Selon Danielle Martin, présidente fondatrice du regroupement canadien Médecins pour l'accès à la santé, les cas de cancer colorectal mal diagnostiqués seraient en hausse chez les Torontois suivis dans des cliniques privées plutôt qu'en milieu hospitalier.

Aux États-Unis

«Aux États-Unis, les soins primaires ont été sacrifiés au profit des soins plus payants dans les hôpitaux privés à but lucratif, où les coûts d'administration sont beaucoup plus élevés qu'ailleurs», a-t-elle ajouté.

La Déclaration de Montréal a été rendue publique alors que s'ouvre ce matin l'assemblée annuelle de l'Association médiale canadienne, que les signataires accusent d'être trop favorable à l'ouverture au privé à but lucratif.

Selon le Dr Turcotte, l'AMC, ne laisse entendre que la voix des «médecins-entrepreneurs» qui travaillent dans des cliniques à but lucratif.
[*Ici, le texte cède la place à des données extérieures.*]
/-- The three situations in which `‖w − ½ + it − ρ₀‖ ≥ 1` holds (`½ ≤ Re ρ₀ < 1`):
on `Re w = 0`, on `Re w ≥ 5/2`, and when `|Im w + t − Im ρ₀| ≥ 1`. [cite: BettinGonek2017, §2] -/
theorem one_le_norm_sub_rho {ρ₀ : ℂ} (hζ : riemannZeta ρ₀ = 0) (hβ : 1 / 2 ≤ ρ₀.re) {t : ℝ}
    {w : ℂ} (h : w.re = 0 ∨ 5 / 2 ≤ w.re ∨ 1 ≤ |w.im + t - ρ₀.im|) :
    1 ≤ ‖w - 1 / 2 + t * I - ρ₀‖ := by
  have hβ1 := Literature.NumberTheory.LFunctions.re_lt_one_of_riemannZeta_eq_zero hζ
  set z : ℂ := w - 1 / 2 + t * I - ρ₀ with hz
  have hre : z.re = w.re - 1 / 2 - ρ₀.re := by simp [hz]
  have him : z.im = w.im + t - ρ₀.im := by simp [hz]
  rcases h with h | h | h
  · have := abs_re_le_norm z
    rw [hre, h] at this
    have : |0 - 1 / 2 - ρ₀.re| = 1 / 2 + ρ₀.re := by
      rw [abs_of_neg (by linarith)]; ring
    linarith
  · have := abs_re_le_norm z
    rw [hre, abs_of_nonneg (by linarith)] at this
    linarith
  · have := abs_im_le_norm z
    rw [him] at this
    linarith

/-! ## Line integrals of the kernel: `k(σ, r) = ∫ G_t(σ+iv) r^{σ+iv} dv` -/

/-- The vertical-line integral `∫_{Re w = σ} G_t(w) r^w |dw|` (as an integral over `v = Im w`);
`(1/2π) k(σ, 1/u)` is Bettin–Gonek's `g_t(u)` when `σ = 3`. [cite: BettinGonek2017, §2] -/
def kernelLine (ρ₀ : ℂ) (t σ r : ℝ) : ℂ :=
  ∫ v : ℝ, kernel ρ₀ t (σ + v * I) * (r : ℂ) ^ ((σ : ℂ) + v * I)

/-- `v ↦ G_t(σ + iv)` is continuous for `σ > −1`. [cite: BettinGonek2017, §2] -/
theorem continuous_kernel_line (ρ₀ : ℂ) (t : ℝ) {σ : ℝ} (hσ : -1 < σ) :
    Continuous fun v : ℝ ↦ kernel ρ₀ t (σ + v * I) :=
  (continuousOn_kernel ρ₀ t).comp_continuous (by fun_prop) fun v ↦ by simp [hσ]

/-- `v ↦ r^{σ+iv}` is continuous (`r > 0`). [folklore] -/
theorem continuous_cpow_line {r : ℝ} (hr : 0 < r) (σ : ℝ) :
    Continuous fun v : ℝ ↦ (r : ℂ) ^ ((σ : ℂ) + v * I) :=
  continuous_const.cpow (by fun_prop) fun _ ↦ Complex.ofReal_mem_slitPlane.2 hr

/-- Decay of the line integrand away from the critical ordinate: for `σ ≥ 0`, `r > 0` and
`|v| ≥ 2|t| + |Im ρ₀| + 1`, `‖G_t(σ+iv) r^{σ+iv}‖ ≤ 2500 r^σ (1+v²)⁻¹`. [cite: BettinGonek2017, §2] -/
theorem norm_kernel_line_le {ρ₀ : ℂ} (hζ : riemannZeta ρ₀ = 0) (hβ : 1 / 2 ≤ ρ₀.re) (t : ℝ)
    {σ : ℝ} (hσ : 0 ≤ σ) {r : ℝ} (hr : 0 < r) {v : ℝ} (hv : 2 * |t| + |ρ₀.im| + 1 ≤ |v|) :
    ‖kernel ρ₀ t (σ + v * I) * (r : ℂ) ^ ((σ : ℂ) + v * I)‖ ≤ 2500 * r ^ σ * (1 + v ^ 2)⁻¹ := by
  have hd : 1 ≤ ‖(σ : ℂ) + v * I - 1 / 2 + t * I - ρ₀‖ := by
    refine one_le_norm_sub_rho hζ hβ (Or.inr (Or.inr ?_))
    simp only [add_im, ofReal_im, mul_im, ofReal_re, I_im, mul_one, I_re, mul_zero, add_zero,
      zero_add]
    have h1 : |v| ≤ |v + t - ρ₀.im| + |t| + |ρ₀.im| := by
      have := abs_add_le (v + t - ρ₀.im) (ρ₀.im - t)
      have h2 : |ρ₀.im - t| ≤ |ρ₀.im| + |t| := abs_sub _ _
      have h3 : v + t - ρ₀.im + (ρ₀.im - t) = v := by ring
      rw [h3] at this; linarith
    linarith [abs_nonneg t]
  have hk := norm_kernel_le' hζ (w := σ + v * I) (by simp [hσ]) hd
  simp only [add_im, ofReal_im, mul_im, ofReal_re, I_im, mul_one, I_re, mul_zero, add_zero,
    zero_add] at hk
  have hvt : (1 + v ^ 2) / 4 ≤ 1 + (v + t) ^ 2 := by
    have h1 : |v| / 2 ≤ |v + t| := by
      have h3 : |v| - |t| ≤ |v + t| := by
        have := abs_add_le (v + t) (-t)
        rw [abs_neg, add_neg_cancel_right] at this
        linarith
      linarith [abs_nonneg (ρ₀.im), abs_nonneg t]
    have h2 : (|v| / 2) ^ 2 ≤ |v + t| ^ 2 := by gcongr
    rw [div_pow, sq_abs, sq_abs] at h2
    nlinarith
  rw [norm_mul, Literature.NumberTheory.LFunctions.norm_cpow_line hr]
  have hpos : 0 < 1 + v ^ 2 := by positivity
  calc ‖kernel ρ₀ t (σ + v * I)‖ * r ^ σ ≤ 625 / (1 + (v + t) ^ 2) * r ^ σ := by gcongr
    _ ≤ 625 / ((1 + v ^ 2) / 4) * r ^ σ := by gcongr
    _ = 2500 * r ^ σ * (1 + v ^ 2)⁻¹ := by field_simp; ring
En entrevue à La Presse, le président de l'AMC, Brian Day, a qualifié d'alarmistes les propos de la coalition. «La question n'est plus de savoir si le financement est public ou privé. Au Canada, nous dépensons beaucoup plus que dans les autres pays de l'OCDE et avons encore des listes d'attente beaucoup trop longues. Il faut explorer de nouvelles avenues», a-t-il relevé.

Le chef des urgences à l'Institut de cardiologie de Montréal, Alain Vadeboncoeur, le doyen de la faculté de médecine de l'Université de Sherbrooke, Réjean Hébert, le président de Médecins du Monde-Canada, Nicolas Bergeron, et le vice-président des pédiatres du Québec, Pierre Poulin, ont notamment signé la déclaration.